/-!
# Stub H2 `stub_rotationGates` of line `six-class-type-ladder` (crux
`SAWDevelopingMap.ObservableToSLE`, stmt-CriticalPhenomena-10472): lattice-rotation transport of
the gate vocabulary

The line reduces carved-law identification for a CO-ORIENTED flat class `(j, j)` to the class
`(0, 0)` by rotating everything by `conj(ζ^j)` (`ζ = triZeta = e^{iπ/3}`).  Lattice side:
`T := σ^{-n} = (hexRotIso n).symm : hexGraph ≃g hexGraph` acts on face centres by the isometry
`z ↦ conj(ζ^n) z` (`hexCenter_hexRotIso_symm`; `rot_meshPoint` of the sibling stub H1
`…TypeLadderRotationSAW`; `‖ζ^n‖ = 1`).  This file transports the gate vocabulary of the twin
line `bridge-gate-renewal` (`…GateDefs`, `…NestedGateDefs`, `…NestedLinkDefs`) along `T`:
`hexBall` (one face rotation PERMUTES the three absolute row differences, `rowCoord_hexRot60`;
induct on `n`); signed-row DIFFERENCES (`rowOf (k + n) (σ^n v) − rowOf (k + n) (σ^n w) =
rowOf k v − rowOf k w`, `rowOf_sub_hexRotIso`, from the shift table `rowOf_succ_hexRot60`: the
clean-window class shifts by `n`, differences are kept); `TameNestedFamily` (isometry,
`SimpleGraph.induceHom`, unions of `≤ N` hexagons); `ExteriorAnchored` (`Walk.map`, infinite
image under an injection); `WideEscape` / `WideLink` (`Path.map`); `IsFirstExitFrom` (`List.map`
commutes with `take`/`drop`/`getLast?`/`head?`); `IsGoodGateN` (an `↔`) and `IsFirstGoodGateN`
(minimality pulled back through `T⁻¹ = σ^n`).  The metric transports are proved once for a unit
multiplier `u` and used with `u = conj(ζ^n)` (forward, `T`) and `u = ζ^n` (backward, `T⁻¹`).
References: H. Kesten, J. Math. Phys. 4 (1963) §4; H. Duminil-Copin, S. Smirnov, Ann. of Math.
175 (2012) (arXiv:1007.0575) §2 (honeycomb = faces of `𝕋`, its `60°` symmetry).
-/

noncomputable section

open scoped Classical ComplexConjugate
open Set Metric
open Literature.Probability.LatticeModels (HexVertex hexGraph hexCenter triZeta)

namespace Summit.CriticalPhenomena.SAWScalingLimit.Theorems.ObservableToSLE.TypeLadder

open Summit.CriticalPhenomena.SAWScalingLimit.Theorems.ObservableToSLER.BridgeGate
open Summit.CriticalPhenomena.SAWScalingLimit.Theorems.ObservableToSLER.NestedGate

section UnitMul

variable {u : ℂ} (hu : ‖u‖ = 1)
include hu

/-- A unit multiplier is an isometry of `ℂ`. [folklore] -/
theorem dist_unit_mul (x y : ℂ) : dist (u * x) (u * y) = dist x y := by
  rw [dist_eq_norm, dist_eq_norm, ← mul_sub, norm_mul, hu, one_mul]

/-- `u · (conj u · z) = z` for a unit `u`. [folklore] -/
theorem unit_mul_conj_mul (z : ℂ) : u * (conj u * z) = z := by
  rw [← mul_assoc, Complex.mul_conj, Complex.normSq_eq_norm_sq, hu, one_pow, Complex.ofReal_one,
    one_mul]

/-- Closed balls are carried into the rotated domain: if `closedBall a r ⊆ Ω` and `u Ω ⊆ Ω'` then
`closedBall (u a) r ⊆ Ω'`. [folklore] -/
theorem closedBall_unit_mul_subset {Ω Ω' : Set ℂ} (hΩ : ∀ z ∈ Ω, u * z ∈ Ω') {a : ℂ} {r : ℝ}
    (h : closedBall a r ⊆ Ω) : closedBall (u * a) r ⊆ Ω' := by
  intro z hz
  have hz' : conj u * z ∈ closedBall a r := by
    rw [mem_closedBall] at hz ⊢
    rwa [← dist_unit_mul hu, unit_mul_conj_mul hu]
  have h' := hΩ _ (h hz')
  rwa [unit_mul_conj_mul hu] at h'

/-- **Transport of clean flat windows** along a surjection `T` of vertices over the plane rotation
`z ↦ u z` carrying `S` onto `S'` and permuting signed-row differences. [folklore] -/
theorem hasCleanWindow_transport {Ω Ω' : Set ℂ} {δ ρ : ℝ} {S S' : Set HexVertex} {p q : HexVertex}
    (T : HexVertex → HexVertex) (hT : Function.Surjective T) (hΩ : ∀ z ∈ Ω, u * z ∈ Ω')
    (hTc : ∀ v, (δ : ℂ) * hexCenter (T v) = u * ((δ : ℂ) * hexCenter v))
    (hS : ∀ v, T v ∈ S' ↔ v ∈ S)
    (hrow : ∀ k : Fin 6, ∃ k' : Fin 6, ∀ v w : HexVertex,
      rowOf k' (T v) - rowOf k' (T w) = rowOf k v - rowOf k w)
    (h : HasCleanWindow Ω δ ρ S p q) : HasCleanWindow Ω' δ ρ S' (T p) (T q) := by
  obtain ⟨hball, k, hk, hwin⟩ := h
  obtain ⟨k', hk'⟩ := hrow k
  refine ⟨?_, k', ?_, fun x' hx' => ?_⟩
  · rw [hTc]
    exact closedBall_unit_mul_subset hu hΩ hball
  · have e := hk' q p
    omega
  · obtain ⟨x, rfl⟩ := hT x'
    rw [hTc, hTc, mem_ball, dist_unit_mul hu, ← mem_ball] at hx'
    rw [hS, hwin x hx']
    have e := hk' x p
    constructor <;> (intro hle; omega)

/-- **Transport of wide escapes** over the plane rotation `z ↦ u z` (`Path.map`). [folklore] -/
theorem wideEscape_transport {Ω Ω' : Set ℂ} {δ ρ R : ℝ} {S S' : Set HexVertex}
    {c q c' q' : HexVertex} (hΩ : ∀ z ∈ Ω, u * z ∈ Ω')
    (hS : ∀ v' ∈ S', ∃ v ∈ S, (δ : ℂ) * hexCenter v' = u * ((δ : ℂ) * hexCenter v))
    (hc : (δ : ℂ) * hexCenter c' = u * ((δ : ℂ) * hexCenter c))
    (hq : (δ : ℂ) * hexCenter q' = u * ((δ : ℂ) * hexCenter q))
    (h : WideEscape Ω δ ρ R S c q) : WideEscape Ω' δ ρ R S' c' q' := by
  obtain ⟨x, y, γ, hx, hy, hγ⟩ := h
  refine ⟨u * x, u * y, γ.map (continuous_const_mul u), ?_, ?_, fun t => ⟨?_, fun v' hv' => ?_⟩⟩
  · rwa [hq, dist_unit_mul hu]
  · rwa [hc, dist_unit_mul hu]
  · exact closedBall_unit_mul_subset hu hΩ (hγ t).1
  · obtain ⟨v, hv, e⟩ := hS v' hv'
    rw [e]
    show ρ / 4 ≤ dist (u * γ t) _
    rw [dist_unit_mul hu]
    exact (hγ t).2 v hv

/-- **Transport of wide links** over the plane rotation `z ↦ u z` (`Path.map`). [folklore] -/
theorem wideLink_transport {Ω Ω' : Set ℂ} {δ ρ : ℝ} {U U' : Set HexVertex}
    {q q' r r' : HexVertex} (hΩ : ∀ z ∈ Ω, u * z ∈ Ω')
    (hU : ∀ v' ∈ U', ∃ v ∈ U, (δ : ℂ) * hexCenter v' = u * ((δ : ℂ) * hexCenter v))
    (hq : (δ : ℂ) * hexCenter r = u * ((δ : ℂ) * hexCenter q))
    (hq' : (δ : ℂ) * hexCenter r' = u * ((δ : ℂ) * hexCenter q'))
    (h : WideLink Ω δ ρ U q q') : WideLink Ω' δ ρ U' r r' := by
  obtain ⟨x, x', γ, hx, hx', hγ⟩ := h
  refine ⟨u * x, u * x', γ.map (continuous_const_mul u), ?_, ?_, fun t => ⟨?_, fun v' hv' => ?_⟩⟩
  · rwa [hq, dist_unit_mul hu]
  · rwa [hq', dist_unit_mul hu]
  · exact closedBall_unit_mul_subset hu hΩ (hγ t).1
  · obtain ⟨v, hv, e⟩ := hU v' hv'
    rw [e]
    show ρ / 4 ≤ dist (u * γ t) _
    rw [dist_unit_mul hu]
    exact (hγ t).2 v hv

end UnitMul

/-- **First exits commute with an injective relabelling of vertices** (`List.map` commutes with
`take`, `drop`, `getLast?`, `head?`). [folklore] -/
theorem isFirstExitFrom_map_iff {S : Set HexVertex} {l : List HexVertex} {m : ℕ} {p q : HexVertex}
    {T : HexVertex → HexVertex} (hT : Function.Injective T) :
    IsFirstExitFrom (T '' S) (l.map T) m (T p) (T q) ↔ IsFirstExitFrom S l m p q := by
  simp only [IsFirstExitFrom, ← List.map_take, ← List.map_drop, List.getLast?_map, List.head?_map,
    Option.map_eq_some_iff, hT.eq_iff, exists_eq_right, List.forall_mem_map, hT.mem_set_image]

/-! ### The face rotation on lattice hexagons and signed rows -/

/-- One face rotation permutes the unsigned row coordinates (up to sign and a unit shift):
`(r₀, r₁, r₂)(σ v) = (r₂ v, −r₀ v − 1, r₁ v)`. -/
theorem rowCoord_hexRot60 (v : HexVertex) :
    rowCoord 0 (hexRot60 v) = rowCoord 2 v ∧ rowCoord 1 (hexRot60 v) = -rowCoord 0 v - 1 ∧
      rowCoord 2 (hexRot60 v) = rowCoord 1 v := by
  obtain ⟨x, t⟩ := v
  fin_cases t <;> simp [rowCoord, hexRot60]
  omega

/-- Membership in a lattice hexagon, coordinatewise. -/
theorem mem_hexBall_iff (c : HexVertex) (n : ℕ) (v : HexVertex) :
    v ∈ hexBall c n ↔ |rowCoord 0 v - rowCoord 0 c| ≤ n ∧ |rowCoord 1 v - rowCoord 1 c| ≤ n ∧
      |rowCoord 2 v - rowCoord 2 c| ≤ n :=
  ⟨fun h => ⟨h 0, h 1, h 2⟩, fun ⟨h0, h1, h2⟩ i => by fin_cases i <;> assumption⟩

/-- **One face rotation maps lattice hexagons to lattice hexagons:** `σ v ∈ hexBall (σ c) n ↔
v ∈ hexBall c n` (the three absolute row differences are permuted). -/
theorem hexRot60_mem_hexBall_iff (c : HexVertex) (n : ℕ) (v : HexVertex) :
    hexRot60 v ∈ hexBall (hexRot60 c) n ↔ v ∈ hexBall c n := by
  obtain ⟨h0, h1, h2⟩ := rowCoord_hexRot60 v
  obtain ⟨g0, g1, g2⟩ := rowCoord_hexRot60 c
  rw [mem_hexBall_iff, mem_hexBall_iff, h0, h1, h2, g0, g1, g2,
    show -rowCoord 0 v - 1 - (-rowCoord 0 c - 1) = -(rowCoord 0 v - rowCoord 0 c) by ring, abs_neg]
  tauto
import Summits.RiemannHypothesis.RiemannHypothesis.Theorems.WeilLegendreBlocks136Base
import Summits.RiemannHypothesis.RiemannHypothesis.Theorems.WeilLegendreBlocks136DataDn14
import Literature.NumberTheory.LFunctions.WeilBlockRowsPZ
import HarnessLib

/-!
# Odd Legendre blocks at `nb = 136`: the factored inverse agrees with `D`, rows 120–123

`WeilCert.checkDnRow` for the block base `weilBlocks136Base` with `weilBlocks136Dn/weilBlocks136Ls`, by `decide +kernel`. Pure proof file.
-/

noncomputable section

set_option linter.dupNamespace false

namespace Summit.RiemannHypothesis.RiemannHypothesis.Theorems.EvenWinsBeyondArch

open Literature.NumberTheory.LFunctions

set_option maxHeartbeats 0 in
/-- Row 120 of `Dn/Ls` is row 120 of `D` (odd blocks, `nb = 136`). [folklore] -/
theorem checkDnRow1_120_weilBlocks136 : weilBlocks136Base.checkDnRow weilBlocks136Dn weilBlocks136Ls 1 120 = true := by
  decide +kernel

set_option maxHeartbeats 0 in
/-- Row 121 of `Dn/Ls` is row 121 of `D` (odd blocks, `nb = 136`). [folklore] -/
theorem checkDnRow1_121_weilBlocks136 : weilBlocks136Base.checkDnRow weilBlocks136Dn weilBlocks136Ls 1 121 = true := by
  decide +kernel

set_option maxHeartbeats 0 in
/-- Row 122 of `Dn/Ls` is row 122 of `D` (odd blocks, `nb = 136`). [folklore] -/
theorem checkDnRow1_122_weilBlocks136 : weilBlocks136Base.checkDnRow weilBlocks136Dn weilBlocks136Ls 1 122 = true := by
  decide +kernel

set_option maxHeartbeats 0 in
/-- Row 123 of `Dn/Ls` is row 123 of `D` (odd blocks, `nb = 136`). [folklore] -/
theorem checkDnRow1_123_weilBlocks136 : weilBlocks136Base.checkDnRow weilBlocks136Dn weilBlocks136Ls 1 123 = true := by
  decide +kernel


end Summit.RiemannHypothesis.RiemannHypothesis.Theorems.EvenWinsBeyondArch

■ Work instructions ■
Tell how many lines in the entries contain the string "hexGraph", and give nothing beyond the number.

■ Output below ■
2